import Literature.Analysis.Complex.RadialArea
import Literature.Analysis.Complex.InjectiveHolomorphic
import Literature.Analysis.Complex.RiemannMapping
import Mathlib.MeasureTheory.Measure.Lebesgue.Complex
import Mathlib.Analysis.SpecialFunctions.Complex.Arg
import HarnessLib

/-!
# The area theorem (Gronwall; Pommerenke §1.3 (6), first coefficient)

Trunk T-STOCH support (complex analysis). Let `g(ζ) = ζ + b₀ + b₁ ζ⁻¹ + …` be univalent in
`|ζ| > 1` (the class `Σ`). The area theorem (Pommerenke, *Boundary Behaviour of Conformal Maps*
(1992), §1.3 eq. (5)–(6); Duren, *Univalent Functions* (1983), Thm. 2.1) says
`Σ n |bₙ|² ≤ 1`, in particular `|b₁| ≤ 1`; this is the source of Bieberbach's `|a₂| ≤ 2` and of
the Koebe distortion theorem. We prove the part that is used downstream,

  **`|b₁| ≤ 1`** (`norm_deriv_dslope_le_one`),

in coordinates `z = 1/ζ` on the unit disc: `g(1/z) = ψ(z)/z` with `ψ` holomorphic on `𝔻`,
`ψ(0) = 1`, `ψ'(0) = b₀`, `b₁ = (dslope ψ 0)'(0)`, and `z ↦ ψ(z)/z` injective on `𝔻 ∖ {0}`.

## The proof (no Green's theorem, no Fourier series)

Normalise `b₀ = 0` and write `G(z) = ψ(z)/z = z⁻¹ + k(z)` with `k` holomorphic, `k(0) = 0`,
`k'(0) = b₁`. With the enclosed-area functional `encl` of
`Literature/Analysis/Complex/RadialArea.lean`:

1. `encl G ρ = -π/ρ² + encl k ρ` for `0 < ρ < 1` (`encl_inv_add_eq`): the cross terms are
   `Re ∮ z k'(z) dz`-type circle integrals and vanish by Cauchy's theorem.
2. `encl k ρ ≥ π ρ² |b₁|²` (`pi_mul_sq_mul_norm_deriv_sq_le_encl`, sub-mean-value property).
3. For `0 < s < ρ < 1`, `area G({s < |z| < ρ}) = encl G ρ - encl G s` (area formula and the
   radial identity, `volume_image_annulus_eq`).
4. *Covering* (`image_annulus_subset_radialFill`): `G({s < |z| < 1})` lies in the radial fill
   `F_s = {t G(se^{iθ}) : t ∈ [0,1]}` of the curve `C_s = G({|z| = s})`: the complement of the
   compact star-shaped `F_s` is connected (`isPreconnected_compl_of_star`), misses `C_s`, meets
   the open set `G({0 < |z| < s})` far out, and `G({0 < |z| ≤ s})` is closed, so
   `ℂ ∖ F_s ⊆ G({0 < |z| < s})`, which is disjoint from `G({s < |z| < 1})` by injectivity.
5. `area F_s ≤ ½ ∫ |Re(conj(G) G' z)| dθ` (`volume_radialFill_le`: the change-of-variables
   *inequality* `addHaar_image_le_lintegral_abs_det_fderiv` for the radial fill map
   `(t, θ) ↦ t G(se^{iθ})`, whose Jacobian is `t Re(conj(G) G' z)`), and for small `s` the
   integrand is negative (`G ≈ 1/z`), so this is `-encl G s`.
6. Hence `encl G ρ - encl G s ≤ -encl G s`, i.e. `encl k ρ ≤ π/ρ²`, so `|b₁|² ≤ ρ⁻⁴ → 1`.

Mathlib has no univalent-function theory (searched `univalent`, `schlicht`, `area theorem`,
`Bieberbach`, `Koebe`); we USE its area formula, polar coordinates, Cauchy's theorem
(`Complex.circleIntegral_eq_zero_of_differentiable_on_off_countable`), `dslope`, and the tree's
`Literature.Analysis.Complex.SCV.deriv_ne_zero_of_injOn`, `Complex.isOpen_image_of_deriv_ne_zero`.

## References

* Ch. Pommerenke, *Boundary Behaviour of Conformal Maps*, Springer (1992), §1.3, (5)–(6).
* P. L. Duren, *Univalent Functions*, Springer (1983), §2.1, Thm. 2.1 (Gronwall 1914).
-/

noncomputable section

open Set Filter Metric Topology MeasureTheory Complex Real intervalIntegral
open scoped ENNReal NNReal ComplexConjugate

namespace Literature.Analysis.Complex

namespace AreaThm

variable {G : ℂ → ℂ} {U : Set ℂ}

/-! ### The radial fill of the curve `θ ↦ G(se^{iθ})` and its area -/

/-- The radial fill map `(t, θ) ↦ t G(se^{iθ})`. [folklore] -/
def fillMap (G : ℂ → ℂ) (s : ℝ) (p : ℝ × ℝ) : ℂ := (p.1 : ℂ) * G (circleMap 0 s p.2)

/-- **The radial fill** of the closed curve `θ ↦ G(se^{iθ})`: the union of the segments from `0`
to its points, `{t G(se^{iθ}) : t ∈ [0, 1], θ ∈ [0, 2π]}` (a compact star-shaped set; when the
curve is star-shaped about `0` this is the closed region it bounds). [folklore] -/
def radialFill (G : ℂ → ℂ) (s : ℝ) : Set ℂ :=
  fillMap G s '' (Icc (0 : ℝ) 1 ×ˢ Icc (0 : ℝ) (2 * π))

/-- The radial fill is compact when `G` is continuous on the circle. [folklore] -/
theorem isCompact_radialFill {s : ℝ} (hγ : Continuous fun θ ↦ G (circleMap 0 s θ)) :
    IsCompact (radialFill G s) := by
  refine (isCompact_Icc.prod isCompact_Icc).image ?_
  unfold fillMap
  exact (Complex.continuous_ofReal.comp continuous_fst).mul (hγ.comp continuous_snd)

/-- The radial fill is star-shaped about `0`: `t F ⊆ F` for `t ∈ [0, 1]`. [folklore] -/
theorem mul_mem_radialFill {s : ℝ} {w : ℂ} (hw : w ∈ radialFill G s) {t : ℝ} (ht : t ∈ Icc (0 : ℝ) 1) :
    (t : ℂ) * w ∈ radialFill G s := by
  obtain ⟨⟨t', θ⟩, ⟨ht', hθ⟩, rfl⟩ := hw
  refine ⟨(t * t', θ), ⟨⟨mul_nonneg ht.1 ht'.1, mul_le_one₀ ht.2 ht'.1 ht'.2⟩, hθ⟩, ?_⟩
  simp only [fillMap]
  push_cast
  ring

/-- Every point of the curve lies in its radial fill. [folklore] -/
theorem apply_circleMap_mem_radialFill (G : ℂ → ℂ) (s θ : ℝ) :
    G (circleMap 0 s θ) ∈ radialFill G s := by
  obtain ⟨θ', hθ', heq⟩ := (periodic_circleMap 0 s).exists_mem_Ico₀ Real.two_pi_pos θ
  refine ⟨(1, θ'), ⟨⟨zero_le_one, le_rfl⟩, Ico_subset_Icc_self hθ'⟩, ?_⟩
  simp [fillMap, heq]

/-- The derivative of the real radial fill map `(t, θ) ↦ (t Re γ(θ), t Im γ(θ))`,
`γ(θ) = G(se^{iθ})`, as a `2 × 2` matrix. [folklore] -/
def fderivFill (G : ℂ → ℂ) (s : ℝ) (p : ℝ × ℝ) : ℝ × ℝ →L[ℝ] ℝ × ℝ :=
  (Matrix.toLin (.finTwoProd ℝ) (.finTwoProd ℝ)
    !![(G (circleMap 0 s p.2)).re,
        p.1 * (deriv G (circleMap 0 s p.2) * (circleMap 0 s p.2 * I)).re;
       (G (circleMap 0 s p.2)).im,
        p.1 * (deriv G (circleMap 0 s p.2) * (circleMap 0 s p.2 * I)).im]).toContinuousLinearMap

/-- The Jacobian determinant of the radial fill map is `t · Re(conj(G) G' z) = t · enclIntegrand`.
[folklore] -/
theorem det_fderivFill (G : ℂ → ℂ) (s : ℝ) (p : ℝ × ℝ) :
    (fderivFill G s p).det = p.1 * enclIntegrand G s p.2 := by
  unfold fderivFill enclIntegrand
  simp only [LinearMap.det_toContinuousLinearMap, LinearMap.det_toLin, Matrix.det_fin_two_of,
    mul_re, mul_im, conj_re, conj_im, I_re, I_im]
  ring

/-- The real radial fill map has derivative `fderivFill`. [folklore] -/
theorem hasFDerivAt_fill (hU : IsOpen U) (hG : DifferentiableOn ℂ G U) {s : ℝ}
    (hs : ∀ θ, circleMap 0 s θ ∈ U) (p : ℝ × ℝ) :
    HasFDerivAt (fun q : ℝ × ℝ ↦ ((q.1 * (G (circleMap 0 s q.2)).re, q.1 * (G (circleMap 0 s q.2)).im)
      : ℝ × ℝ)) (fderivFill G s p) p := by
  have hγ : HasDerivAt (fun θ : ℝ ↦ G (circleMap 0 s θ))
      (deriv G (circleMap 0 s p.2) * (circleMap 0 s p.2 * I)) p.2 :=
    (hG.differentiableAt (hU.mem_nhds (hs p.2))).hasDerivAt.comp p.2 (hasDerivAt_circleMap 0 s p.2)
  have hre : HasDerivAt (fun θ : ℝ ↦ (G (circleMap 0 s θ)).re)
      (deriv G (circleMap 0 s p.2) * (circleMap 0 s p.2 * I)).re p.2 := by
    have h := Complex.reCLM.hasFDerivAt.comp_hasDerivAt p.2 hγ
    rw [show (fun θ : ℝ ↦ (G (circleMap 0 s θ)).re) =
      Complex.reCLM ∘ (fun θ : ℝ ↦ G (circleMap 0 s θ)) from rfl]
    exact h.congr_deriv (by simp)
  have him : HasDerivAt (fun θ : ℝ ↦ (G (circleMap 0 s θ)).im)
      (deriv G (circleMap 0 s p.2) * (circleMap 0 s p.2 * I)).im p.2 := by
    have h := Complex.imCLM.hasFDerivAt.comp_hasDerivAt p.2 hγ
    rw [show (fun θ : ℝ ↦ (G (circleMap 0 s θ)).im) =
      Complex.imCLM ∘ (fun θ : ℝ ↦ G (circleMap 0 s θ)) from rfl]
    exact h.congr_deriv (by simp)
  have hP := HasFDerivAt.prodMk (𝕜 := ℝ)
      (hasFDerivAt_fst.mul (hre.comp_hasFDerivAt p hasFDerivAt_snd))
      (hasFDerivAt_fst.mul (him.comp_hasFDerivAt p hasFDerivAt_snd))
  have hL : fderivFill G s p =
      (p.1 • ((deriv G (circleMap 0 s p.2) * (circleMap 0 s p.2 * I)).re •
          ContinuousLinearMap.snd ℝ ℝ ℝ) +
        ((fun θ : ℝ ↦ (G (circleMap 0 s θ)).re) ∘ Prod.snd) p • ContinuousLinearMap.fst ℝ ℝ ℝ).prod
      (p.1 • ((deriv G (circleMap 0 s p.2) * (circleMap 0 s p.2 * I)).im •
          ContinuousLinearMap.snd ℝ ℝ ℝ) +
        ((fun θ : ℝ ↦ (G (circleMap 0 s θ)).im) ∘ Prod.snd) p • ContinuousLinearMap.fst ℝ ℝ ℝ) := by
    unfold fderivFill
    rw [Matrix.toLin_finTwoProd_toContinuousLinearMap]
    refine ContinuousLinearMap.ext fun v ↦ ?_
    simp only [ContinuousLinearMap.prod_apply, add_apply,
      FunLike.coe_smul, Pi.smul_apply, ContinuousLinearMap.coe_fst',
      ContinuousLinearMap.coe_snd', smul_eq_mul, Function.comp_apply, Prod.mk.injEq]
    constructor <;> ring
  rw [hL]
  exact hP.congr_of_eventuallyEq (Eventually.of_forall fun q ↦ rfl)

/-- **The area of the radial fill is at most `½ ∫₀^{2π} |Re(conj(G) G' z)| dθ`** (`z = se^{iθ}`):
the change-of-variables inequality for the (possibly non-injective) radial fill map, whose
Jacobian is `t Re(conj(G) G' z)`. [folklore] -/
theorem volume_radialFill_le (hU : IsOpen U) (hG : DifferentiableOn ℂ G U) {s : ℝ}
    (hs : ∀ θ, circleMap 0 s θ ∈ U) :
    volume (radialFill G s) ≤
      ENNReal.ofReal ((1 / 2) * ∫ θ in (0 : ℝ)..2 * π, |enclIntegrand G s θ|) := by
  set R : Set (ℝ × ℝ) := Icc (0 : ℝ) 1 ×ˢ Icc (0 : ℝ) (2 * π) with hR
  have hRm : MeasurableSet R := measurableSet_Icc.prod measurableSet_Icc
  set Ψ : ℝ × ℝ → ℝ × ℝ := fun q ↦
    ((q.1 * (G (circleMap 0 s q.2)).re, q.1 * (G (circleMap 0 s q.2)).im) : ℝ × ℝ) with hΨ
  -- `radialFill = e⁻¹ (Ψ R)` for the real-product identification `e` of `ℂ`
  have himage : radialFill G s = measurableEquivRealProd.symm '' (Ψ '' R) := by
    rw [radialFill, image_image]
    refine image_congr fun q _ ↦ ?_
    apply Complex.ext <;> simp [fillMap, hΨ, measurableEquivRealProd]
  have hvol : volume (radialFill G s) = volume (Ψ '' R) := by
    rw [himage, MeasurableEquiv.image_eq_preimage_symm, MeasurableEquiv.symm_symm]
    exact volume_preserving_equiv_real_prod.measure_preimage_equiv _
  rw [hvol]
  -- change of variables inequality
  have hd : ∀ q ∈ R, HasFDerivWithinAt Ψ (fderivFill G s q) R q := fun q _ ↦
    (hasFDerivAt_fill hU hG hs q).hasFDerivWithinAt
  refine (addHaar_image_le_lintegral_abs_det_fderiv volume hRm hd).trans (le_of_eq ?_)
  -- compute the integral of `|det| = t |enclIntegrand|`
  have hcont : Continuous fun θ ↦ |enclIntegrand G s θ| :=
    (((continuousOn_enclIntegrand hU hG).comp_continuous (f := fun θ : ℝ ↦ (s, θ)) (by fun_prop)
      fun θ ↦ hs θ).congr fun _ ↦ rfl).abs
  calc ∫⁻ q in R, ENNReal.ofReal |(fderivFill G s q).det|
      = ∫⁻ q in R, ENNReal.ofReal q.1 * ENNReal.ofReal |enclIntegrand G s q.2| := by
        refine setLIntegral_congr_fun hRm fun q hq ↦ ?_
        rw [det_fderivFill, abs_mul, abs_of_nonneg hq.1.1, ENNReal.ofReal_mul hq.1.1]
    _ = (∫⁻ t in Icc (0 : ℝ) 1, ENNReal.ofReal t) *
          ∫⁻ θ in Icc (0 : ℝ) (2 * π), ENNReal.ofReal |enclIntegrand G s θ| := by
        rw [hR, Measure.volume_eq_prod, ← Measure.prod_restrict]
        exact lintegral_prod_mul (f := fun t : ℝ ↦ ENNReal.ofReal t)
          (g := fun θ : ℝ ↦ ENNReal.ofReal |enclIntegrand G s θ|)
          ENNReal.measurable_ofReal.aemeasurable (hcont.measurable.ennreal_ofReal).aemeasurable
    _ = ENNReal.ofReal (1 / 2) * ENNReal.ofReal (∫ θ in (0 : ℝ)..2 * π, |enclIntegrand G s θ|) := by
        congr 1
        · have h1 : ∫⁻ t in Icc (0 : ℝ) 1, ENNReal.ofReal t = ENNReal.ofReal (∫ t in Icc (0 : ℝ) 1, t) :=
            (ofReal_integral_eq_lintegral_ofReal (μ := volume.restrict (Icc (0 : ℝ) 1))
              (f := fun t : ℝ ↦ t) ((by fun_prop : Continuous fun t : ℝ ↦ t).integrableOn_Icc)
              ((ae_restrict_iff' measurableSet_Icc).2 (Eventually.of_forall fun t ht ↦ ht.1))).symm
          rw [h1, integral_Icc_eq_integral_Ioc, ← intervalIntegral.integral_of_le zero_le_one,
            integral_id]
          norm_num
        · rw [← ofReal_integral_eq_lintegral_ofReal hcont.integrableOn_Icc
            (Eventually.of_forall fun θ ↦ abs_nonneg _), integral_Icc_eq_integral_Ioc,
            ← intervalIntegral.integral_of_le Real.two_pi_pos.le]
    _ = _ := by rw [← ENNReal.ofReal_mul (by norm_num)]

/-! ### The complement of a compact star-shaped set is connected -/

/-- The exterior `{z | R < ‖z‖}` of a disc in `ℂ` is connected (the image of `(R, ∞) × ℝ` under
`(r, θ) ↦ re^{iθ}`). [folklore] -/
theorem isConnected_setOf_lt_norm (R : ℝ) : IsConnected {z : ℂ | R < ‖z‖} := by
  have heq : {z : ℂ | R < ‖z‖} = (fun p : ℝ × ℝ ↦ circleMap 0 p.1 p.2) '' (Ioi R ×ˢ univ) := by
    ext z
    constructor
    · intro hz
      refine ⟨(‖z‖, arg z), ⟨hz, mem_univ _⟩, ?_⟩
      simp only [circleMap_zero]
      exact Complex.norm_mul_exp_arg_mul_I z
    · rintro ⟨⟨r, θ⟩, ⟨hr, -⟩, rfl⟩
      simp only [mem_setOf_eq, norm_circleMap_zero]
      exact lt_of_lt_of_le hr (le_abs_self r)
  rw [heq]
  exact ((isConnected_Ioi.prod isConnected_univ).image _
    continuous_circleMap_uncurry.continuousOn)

* * * *

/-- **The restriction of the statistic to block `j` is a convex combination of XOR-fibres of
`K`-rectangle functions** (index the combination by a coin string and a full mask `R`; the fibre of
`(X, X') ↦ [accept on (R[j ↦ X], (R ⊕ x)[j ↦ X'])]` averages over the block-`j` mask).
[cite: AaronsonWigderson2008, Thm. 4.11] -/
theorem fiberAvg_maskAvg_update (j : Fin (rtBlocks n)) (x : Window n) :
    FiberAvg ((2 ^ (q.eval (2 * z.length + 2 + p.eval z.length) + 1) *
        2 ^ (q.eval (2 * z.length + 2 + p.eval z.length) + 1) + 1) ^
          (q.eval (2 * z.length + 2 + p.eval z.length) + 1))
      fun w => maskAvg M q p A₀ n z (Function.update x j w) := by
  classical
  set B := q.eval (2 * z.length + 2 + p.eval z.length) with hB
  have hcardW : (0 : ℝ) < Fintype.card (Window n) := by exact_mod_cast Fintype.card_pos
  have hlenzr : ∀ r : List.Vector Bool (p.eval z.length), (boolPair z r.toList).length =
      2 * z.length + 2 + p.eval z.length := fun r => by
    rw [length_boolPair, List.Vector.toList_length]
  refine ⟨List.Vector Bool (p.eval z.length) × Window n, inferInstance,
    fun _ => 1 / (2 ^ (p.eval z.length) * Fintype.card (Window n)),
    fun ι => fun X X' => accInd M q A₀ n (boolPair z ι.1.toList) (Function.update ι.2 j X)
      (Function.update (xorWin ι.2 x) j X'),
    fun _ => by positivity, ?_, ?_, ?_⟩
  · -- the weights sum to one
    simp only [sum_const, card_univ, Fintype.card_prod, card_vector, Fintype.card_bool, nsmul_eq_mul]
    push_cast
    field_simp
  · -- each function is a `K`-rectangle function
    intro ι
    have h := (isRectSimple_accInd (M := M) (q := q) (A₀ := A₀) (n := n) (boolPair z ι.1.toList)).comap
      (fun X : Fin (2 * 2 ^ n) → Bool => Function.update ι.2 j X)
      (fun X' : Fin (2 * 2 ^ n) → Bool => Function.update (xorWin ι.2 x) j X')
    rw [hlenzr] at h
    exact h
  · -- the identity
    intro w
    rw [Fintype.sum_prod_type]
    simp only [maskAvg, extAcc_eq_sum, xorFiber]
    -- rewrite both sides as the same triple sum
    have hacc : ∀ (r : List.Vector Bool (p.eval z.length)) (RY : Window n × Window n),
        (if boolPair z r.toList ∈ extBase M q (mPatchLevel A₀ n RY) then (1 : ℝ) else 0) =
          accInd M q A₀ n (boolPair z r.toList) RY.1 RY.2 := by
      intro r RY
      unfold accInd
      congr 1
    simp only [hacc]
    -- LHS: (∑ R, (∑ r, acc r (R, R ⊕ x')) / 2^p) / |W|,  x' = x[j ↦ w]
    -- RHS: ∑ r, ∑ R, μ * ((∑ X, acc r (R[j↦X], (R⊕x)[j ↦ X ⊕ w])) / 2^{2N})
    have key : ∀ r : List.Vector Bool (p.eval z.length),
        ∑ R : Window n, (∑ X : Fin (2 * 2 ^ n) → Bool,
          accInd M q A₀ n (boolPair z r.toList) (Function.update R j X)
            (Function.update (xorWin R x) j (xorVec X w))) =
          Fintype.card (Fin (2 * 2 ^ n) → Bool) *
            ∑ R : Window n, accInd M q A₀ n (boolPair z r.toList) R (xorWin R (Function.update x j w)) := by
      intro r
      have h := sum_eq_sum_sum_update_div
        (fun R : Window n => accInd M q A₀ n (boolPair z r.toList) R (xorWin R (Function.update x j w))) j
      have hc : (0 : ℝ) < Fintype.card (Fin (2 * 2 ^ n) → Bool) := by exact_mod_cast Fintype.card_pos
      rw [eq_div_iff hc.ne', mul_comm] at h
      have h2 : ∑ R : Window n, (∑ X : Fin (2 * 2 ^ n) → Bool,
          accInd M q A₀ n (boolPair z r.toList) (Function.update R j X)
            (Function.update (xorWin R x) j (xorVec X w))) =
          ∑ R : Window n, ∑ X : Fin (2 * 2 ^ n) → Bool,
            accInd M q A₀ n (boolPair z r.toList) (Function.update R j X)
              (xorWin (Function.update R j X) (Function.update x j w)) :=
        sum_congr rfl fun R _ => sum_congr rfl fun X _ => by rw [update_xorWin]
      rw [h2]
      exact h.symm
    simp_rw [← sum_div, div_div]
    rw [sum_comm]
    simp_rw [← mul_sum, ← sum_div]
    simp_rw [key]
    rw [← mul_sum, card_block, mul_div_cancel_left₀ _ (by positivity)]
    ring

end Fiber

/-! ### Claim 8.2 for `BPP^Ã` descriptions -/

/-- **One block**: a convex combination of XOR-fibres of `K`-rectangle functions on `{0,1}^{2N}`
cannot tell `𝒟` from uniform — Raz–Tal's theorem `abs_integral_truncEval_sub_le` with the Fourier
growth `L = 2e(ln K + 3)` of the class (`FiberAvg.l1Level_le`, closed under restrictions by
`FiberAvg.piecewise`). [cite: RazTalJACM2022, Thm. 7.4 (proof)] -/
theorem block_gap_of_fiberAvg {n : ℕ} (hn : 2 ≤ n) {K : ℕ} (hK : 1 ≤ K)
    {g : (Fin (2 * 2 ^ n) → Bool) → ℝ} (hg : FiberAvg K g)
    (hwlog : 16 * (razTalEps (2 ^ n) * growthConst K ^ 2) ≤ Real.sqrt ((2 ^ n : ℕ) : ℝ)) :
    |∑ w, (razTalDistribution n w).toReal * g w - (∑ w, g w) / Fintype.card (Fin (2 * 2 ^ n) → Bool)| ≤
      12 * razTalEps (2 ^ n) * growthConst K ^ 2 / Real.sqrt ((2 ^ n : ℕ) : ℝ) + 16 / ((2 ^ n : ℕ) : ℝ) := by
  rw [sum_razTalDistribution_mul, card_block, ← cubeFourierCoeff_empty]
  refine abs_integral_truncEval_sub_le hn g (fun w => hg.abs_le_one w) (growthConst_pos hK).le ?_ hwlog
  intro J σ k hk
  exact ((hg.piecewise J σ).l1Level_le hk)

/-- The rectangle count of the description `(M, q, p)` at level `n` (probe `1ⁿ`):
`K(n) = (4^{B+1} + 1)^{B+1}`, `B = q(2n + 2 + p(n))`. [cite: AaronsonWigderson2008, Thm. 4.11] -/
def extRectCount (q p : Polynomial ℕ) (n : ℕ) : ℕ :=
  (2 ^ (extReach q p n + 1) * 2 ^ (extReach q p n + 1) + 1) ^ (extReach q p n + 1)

* * * *

### What you need to do
Report every line in the data that holds "sqrt", copying each one.

### Exercise response
    (hwlog : 16 * (razTalEps (2 ^ n) * growthConst K ^ 2) ≤ Real.sqrt ((2 ^ n : ℕ) : ℝ)) :
      12 * razTalEps (2 ^ n) * growthConst K ^ 2 / Real.sqrt ((2 ^ n : ℕ) : ℝ) + 16 / ((2 ^ n : ℕ) : ℝ) := by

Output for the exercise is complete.